Muovendo da tali condivisibili principi di diritto, il Tribunale ritiene che non vi siano i presupposti per riconoscere: - la protezione ai sensi dell'art. 7, d.lgs. n. 251/2007, poiché non si rinvengono elementi per ritenere che il medesimo, se facesse ritorno al Paese d'origine, sarebbe perseguitato per motivi di razza, religione, nazionalità, appartenenza ad un determinato gruppo sociale o opinione politica né sono state dedotte situazioni di persecuzione intesa quale vessazione o repressione violenta e implacabile;
- la protezione sussidiaria, atteso che in sede di audizione non è emersa l'esistenza di alcuna circostanza sussumibile nell'ambito applicativo dell'art. 14, lett. a), b) e c), d.lgs. n. 251/07 (e dunque nel concetto di “danno grave”), non sussistendo fondati motivi per ritenere che, in caso di rientro, il ricorrente correrebbe il rischio di subire un grave danno, costituito dalla condanna a morte o all'esecuzione della pena di morte, dalla tortura od altra forma di pena o trattamento inumano o degradante, o dalla minaccia grave e individuale alla vita o alla persona, derivante dalla violenza indiscriminata in situazione di conflitto armato interno o internazionale.

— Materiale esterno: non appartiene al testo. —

/-! ### The main theorem -/

/-- **MAIN THEOREM (cocycle form).**  `K` a number field, `S` a set of finite places, `H ≤ Γ_K` closed
with `N_S ≤ H`, `N·e = N'`, `ρG`/`ρG'` descended actions of `Gal(K_S/F) = galoisGroupAbove S H` on
`μ_N`/`μ_{N'}` and `J : μ_N → μ_{N'}` the inclusion as a morphism of these representations.  ASSUME
(RD) radical descent at `(N, N')` for `F = K̄^H` inside `K_S = K̄^{N_S}` and (KUM) Kummer theory for
`1`-cocycles of `N_S` in `μ_N`.  THEN for every continuous `2`-cocycle `f` of `Gal(K_S/F)` in `μ_N` whose
inflation `f ∘ (q × q)` to `H` is a coboundary `∂φ`, the class `J_*[f] ∈ H²(Gal(K_S/F), μ_{N'})`
vanishes. [cite: NeukirchSchmidtWingberg2008, (8.3.11) (ii), (10.3.25)] [cite: Serre1979, Ch. X §3 b)] -/
theorem cohomologyMap_twoCocycleClass_eq_zero_of_radicalDescent_of_kummer
    (hH : IsClosed (H : Set (absoluteGaloisGroup K))) (hNH : ramificationSubgroup K S ≤ H)
    {N N' e : ℕ} (hNe : N * e = N')
    (hRD : ∀ b : (AlgebraicClosure K)ˣ, (∀ n ∈ ramificationSubgroup K S, n • b = b) →
      (∀ σ ∈ H, ∃ d : (AlgebraicClosure K)ˣ, (∀ n ∈ ramificationSubgroup K S, n • d = d) ∧ σ • b = b * d ^ N) →
      ∃ c d : (AlgebraicClosure K)ˣ, (∀ σ ∈ H, σ • c = c) ∧ (∀ n ∈ ramificationSubgroup K S, n • d = d) ∧
        b ^ e = c * d ^ N')
    (hKUM : ∀ x : contOneCocycles ((mu K N).restrict (subgroupIncl (ramificationSubgroup K S))).toTopRep,
      ∃ β : (AlgebraicClosure K)ˣ, ∀ n : ramificationSubgroup K S,
        muVal K N (x.1 n) = (n : absoluteGaloisGroup K) • β / β)
    (ρG : ContinuousRep (galoisGroupAbove S H) ℤ (MuCarrier K N))
    (hρG : ∀ (σ : H) (v : MuCarrier K N),
      ρG ⟨toUnramifiedQuot K S (σ : absoluteGaloisGroup K), coe_mem_galoisGroupAbove S H σ⟩ v =
        mu K N (σ : absoluteGaloisGroup K) v)
    (ρG' : ContinuousRep (galoisGroupAbove S H) ℤ (MuCarrier K N'))
    (hρG' : ∀ (σ : H) (v : MuCarrier K N'),
      ρG' ⟨toUnramifiedQuot K S (σ : absoluteGaloisGroup K), coe_mem_galoisGroupAbove S H σ⟩ v =
        mu K N' (σ : absoluteGaloisGroup K) v)
    (J : ρG.toTopRep ⟶ ρG'.toTopRep) (hJ : ∀ v : MuCarrier K N, J.hom v = muInclusion K ⟨e, hNe.symm⟩ v)
    (f : contTwoCocycles ρG.toTopRep) (φ : C(H, MuCarrier K N))
    (hφ : ∀ σ τ : H,
      f.1 (⟨toUnramifiedQuot K S (σ : absoluteGaloisGroup K), coe_mem_galoisGroupAbove S H σ⟩,
          ⟨toUnramifiedQuot K S (τ : absoluteGaloisGroup K), coe_mem_galoisGroupAbove S H τ⟩) =
        mu K N (σ : absoluteGaloisGroup K) (φ τ) - φ (σ * τ) + φ σ) :
    haveI : CompactSpace (galoisGroupAbove S H) := compactSpace_galoisGroupAbove S H hH
    cohomologyMap J 2 (twoCocycleClass _ f) = 0 := by
  haveI : CompactSpace (absoluteGaloisGroup K) := absoluteGaloisGroup_compactSpace K
  haveI : CompactSpace H := isCompact_iff_compactSpace.mp hH.isCompact
  haveI : CompactSpace (galoisGroupAbove S H) := compactSpace_galoisGroupAbove S H hH
  -- the quotient map `θ = q : H ↠ Gal(K_S/F)`
  let θ : H →ₜ* galoisGroupAbove S H :=
    { toFun := fun σ => ⟨toUnramifiedQuot K S (σ : absoluteGaloisGroup K), coe_mem_galoisGroupAbove S H σ⟩
      map_one' := Subtype.ext (by simp)
      map_mul' := fun a b => galoisGroupAbove_mk_mul S H a b
      continuous_toFun := ((continuous_toUnramifiedQuot K S).comp continuous_subtype_val).subtype_mk _ }
  have hθ : ∀ σ : H, θ σ = ⟨toUnramifiedQuot K S (σ : absoluteGaloisGroup K), coe_mem_galoisGroupAbove S H σ⟩ :=
    fun _ => rfl
  have hq : IsQuotientMap θ :=
    θ.continuous_toFun.isClosedMap.isQuotientMap θ.continuous_toFun (galoisGroupAbove_mk_surjective S H)
  have hθN : ∀ {n : H}, θ n = 1 ↔ (n : absoluteGaloisGroup K) ∈ ramificationSubgroup K S := fun {n} =>
    galoisGroupAbove_mk_eq_one_iff S H n
  -- (3a)'s hypothesis shape
  have hφ' : ∀ σ τ : H, f.1 (θ σ, θ τ) = ρG.toTopRep.ρ (θ σ) (φ τ) - φ (σ * τ) + φ σ := fun σ τ => by
    rw [ContinuousRep.toTopRep_ρ_apply, hθ, hρG]
    exact hφ σ τ
  -- `N_S` acts trivially on `μ_N`
  have htriv : ∀ n : absoluteGaloisGroup K, n ∈ ramificationSubgroup K S → ∀ v : MuCarrier K N, mu K N n v = v := by
    intro n hn v
    have h := hρG ⟨n, hNH hn⟩ v
    rw [show (⟨toUnramifiedQuot K S ((⟨n, hNH hn⟩ : H) : absoluteGaloisGroup K), coe_mem_galoisGroupAbove S H _⟩ :
        galoisGroupAbove S H) = 1 from hθN.2 hn, map_one] at h
    exact h.symm
  -- §A. the transgression datum `x : N_S → μ_N` and its Kummer generator `β`
  obtain ⟨x, hx⟩ := exists_transgression_oneCocycle S H hNH ρG hρG f φ hφ
  obtain ⟨β, hβ⟩ := hKUM x
  -- `n • β = x(n) · β`
  have hnβ : ∀ (n : absoluteGaloisGroup K) (hn : n ∈ ramificationSubgroup K S),
      n • β = muVal K N (φ ⟨n, hNH hn⟩ - f.1 (1, 1)) * β := fun n hn => by
    have h := hβ ⟨n, hn⟩
    rw [hx ⟨n, hn⟩] at h
    exact (eq_div_iff_mul_eq'.mp h).symm
  -- `b := β ^ N` is `N_S`-fixed
  set b : (AlgebraicClosure K)ˣ := β ^ N with hb
  have hbN : ∀ n ∈ ramificationSubgroup K S, n • b = b := fun n hn => by
    rw [hb, smul_pow', hnβ n hn, mul_pow, muVal_pow_eq_one, one_mul]
  -- equivariance: `σ • x(σ⁻¹ n σ) = x(n)` for `σ ∈ H`, `n ∈ N_S`
  have hequiv : ∀ (σ : H) (n : absoluteGaloisGroup K) (hn : n ∈ ramificationSubgroup K S),
      (σ : absoluteGaloisGroup K) • muVal K N (φ ⟨(σ : absoluteGaloisGroup K)⁻¹ * n * σ,
          hNH (by simpa using Subgroup.Normal.conj_mem inferInstance n hn (σ : absoluteGaloisGroup K)⁻¹)⟩ - f.1 (1, 1)) =
        muVal K N (φ ⟨n, hNH hn⟩ - f.1 (1, 1)) := by
    intro σ n hn
    have hn₁ : (σ : absoluteGaloisGroup K)⁻¹ * n * σ ∈ ramificationSubgroup K S := by
      simpa using Subgroup.Normal.conj_mem inferInstance n hn (σ : absoluteGaloisGroup K)⁻¹
    have hn₁' : θ ⟨(σ : absoluteGaloisGroup K)⁻¹ * n * σ, hNH hn₁⟩ = 1 := hθN.2 hn₁
    have h := transgression_conj θ f φ hφ' σ hn₁'
    rw [ContinuousRep.toTopRep_ρ_apply, hθ, hρG] at h
    have hconj : σ * (⟨(σ : absoluteGaloisGroup K)⁻¹ * n * σ, hNH hn₁⟩ : H) * σ⁻¹ = ⟨n, hNH hn⟩ :=
      Subtype.ext (by simp [mul_assoc])
    rw [hconj] at h
    rw [← muVal_apply, ← h]
  -- the `H`-Kummer condition on `b`
  have hbH : ∀ σ ∈ H, ∃ d : (AlgebraicClosure K)ˣ,
      (∀ n ∈ ramificationSubgroup K S, n • d = d) ∧ σ • b = b * d ^ N := by
    intro σ hσ
    refine ⟨σ • β / β, fun n hn => ?_, ?_⟩
    · -- `n • (σβ/β) = σβ/β`
      have hn₁ : σ⁻¹ * n * σ ∈ ramificationSubgroup K S := by
        simpa using Subgroup.Normal.conj_mem inferInstance n hn σ⁻¹
      have h1 : n • σ • β = muVal K N (φ ⟨n, hNH hn⟩ - f.1 (1, 1)) * σ • β := by
        rw [← mul_smul, show n * σ = σ * (σ⁻¹ * n * σ) by simp [mul_assoc], mul_smul, hnβ _ hn₁, smul_mul',
          hequiv ⟨σ, hσ⟩ n hn]
      rw [smul_div', h1, hnβ n hn, mul_div_mul_left_eq_div]
    · rw [hb, smul_pow', ← mul_pow, mul_div_cancel]
  -- §B. radical descent
  obtain ⟨c, d, hc, hd, hbe⟩ := hRD b hbN hbH
  -- `δ := β / d`, an `N'`-th root of `c`
  set δ : (AlgebraicClosure K)ˣ := β / d with hδ
  have hδN' : δ ^ N' = c := by
    have h1 : β ^ N' = b ^ e := by rw [hb, ← pow_mul, hNe]
    rw [hδ, div_pow, h1, hbe, mul_div_cancel_right]
  clear_value δ b
  -- §C. the Kummer cocycle `ψ(σ) = σ(δ)/δ` of `H` in `μ_{N'}` (`δ^{N'} = c ∈ F^×` is `H`-fixed)
  have hψpow : ∀ σ : H, ((σ : absoluteGaloisGroup K) • δ / δ) ^ N' = 1 := fun σ => by
    rw [div_pow, ← smul_pow', hδN', hc σ σ.2, div_self']
  have hψlc : IsLocallyConstant fun σ : H =>
      muOfUnit K N' ((σ : absoluteGaloisGroup K) • δ / δ) (hψpow σ) := by
    refine IsLocallyConstant.desc _ (muVal K N') ?_ (muVal_injective K N')
    have h1 : (muVal K N' ∘ fun σ : H => muOfUnit K N' ((σ : absoluteGaloisGroup K) • δ / δ) (hψpow σ)) =
        (fun σ : absoluteGaloisGroup K => σ • δ / δ) ∘ (Subtype.val : H → absoluteGaloisGroup K) := by
      funext σ
      rfl
    rw [h1]
    exact ((isLocallyConstant_smul_units K δ).div (IsLocallyConstant.const _)).comp_continuous
      continuous_subtype_val
  let ψ : C(H, MuCarrier K N') :=
    ⟨fun σ => muOfUnit K N' ((σ : absoluteGaloisGroup K) • δ / δ) (hψpow σ), hψlc.continuous⟩
  have hψval : ∀ σ : H, muVal K N' (ψ σ) = (σ : absoluteGaloisGroup K) • δ / δ := fun σ => rfl
  have hψ : ∀ σ τ : H, ψ (σ * τ) = ψ σ + ρG'.toTopRep.ρ (θ σ) (ψ τ) := fun σ τ => by
    apply muVal_injective K N'
    rw [ContinuousRep.toTopRep_ρ_apply, hθ, hρG', muVal_add, muVal_apply, hψval, hψval, hψval,
      Subgroup.coe_mul, mul_smul, smul_div' (σ : absoluteGaloisGroup K) ((τ : absoluteGaloisGroup K) • δ) δ,
      mul_comm, div_mul_div_cancel]
  -- on `N_S`: `ψ(n) = n(β)/β = ι(x(n))`
  have hψN : ∀ n : H, θ n = 1 → ψ n = J.hom (φ n - f.1 (1, 1)) := fun n hn => by
    have hn' : (n : absoluteGaloisGroup K) ∈ ramificationSubgroup K S := hθN.1 hn
    apply muVal_injective K N'
    have hφn : x.1 ⟨n, hn'⟩ = φ n - f.1 (1, 1) := hx ⟨n, hn'⟩
    rw [hJ, muVal_muInclusion, hψval, ← hφn, hβ ⟨n, hn'⟩, hδ, smul_div', hd _ hn',
      div_div_div_cancel_right]
  -- §D. the abstract lemma
  exact cohomologyMap_twoCocycleClass_eq_zero_of_oneCocycle_extension θ hq J f φ hφ' ψ hψ hψN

Orbene, s'impone di rimarcare che gli episodi raccontati assumono in maniera inequivocabile i connotati di una vicenda che si colloca al di fuori del novero dei casi e delle ipotesi in presenza dei quali l'ordinamento nazionale e sovranazionale accorda – a seconda dei presupposti concreti – lo status di rifugiato o la protezione internazionale.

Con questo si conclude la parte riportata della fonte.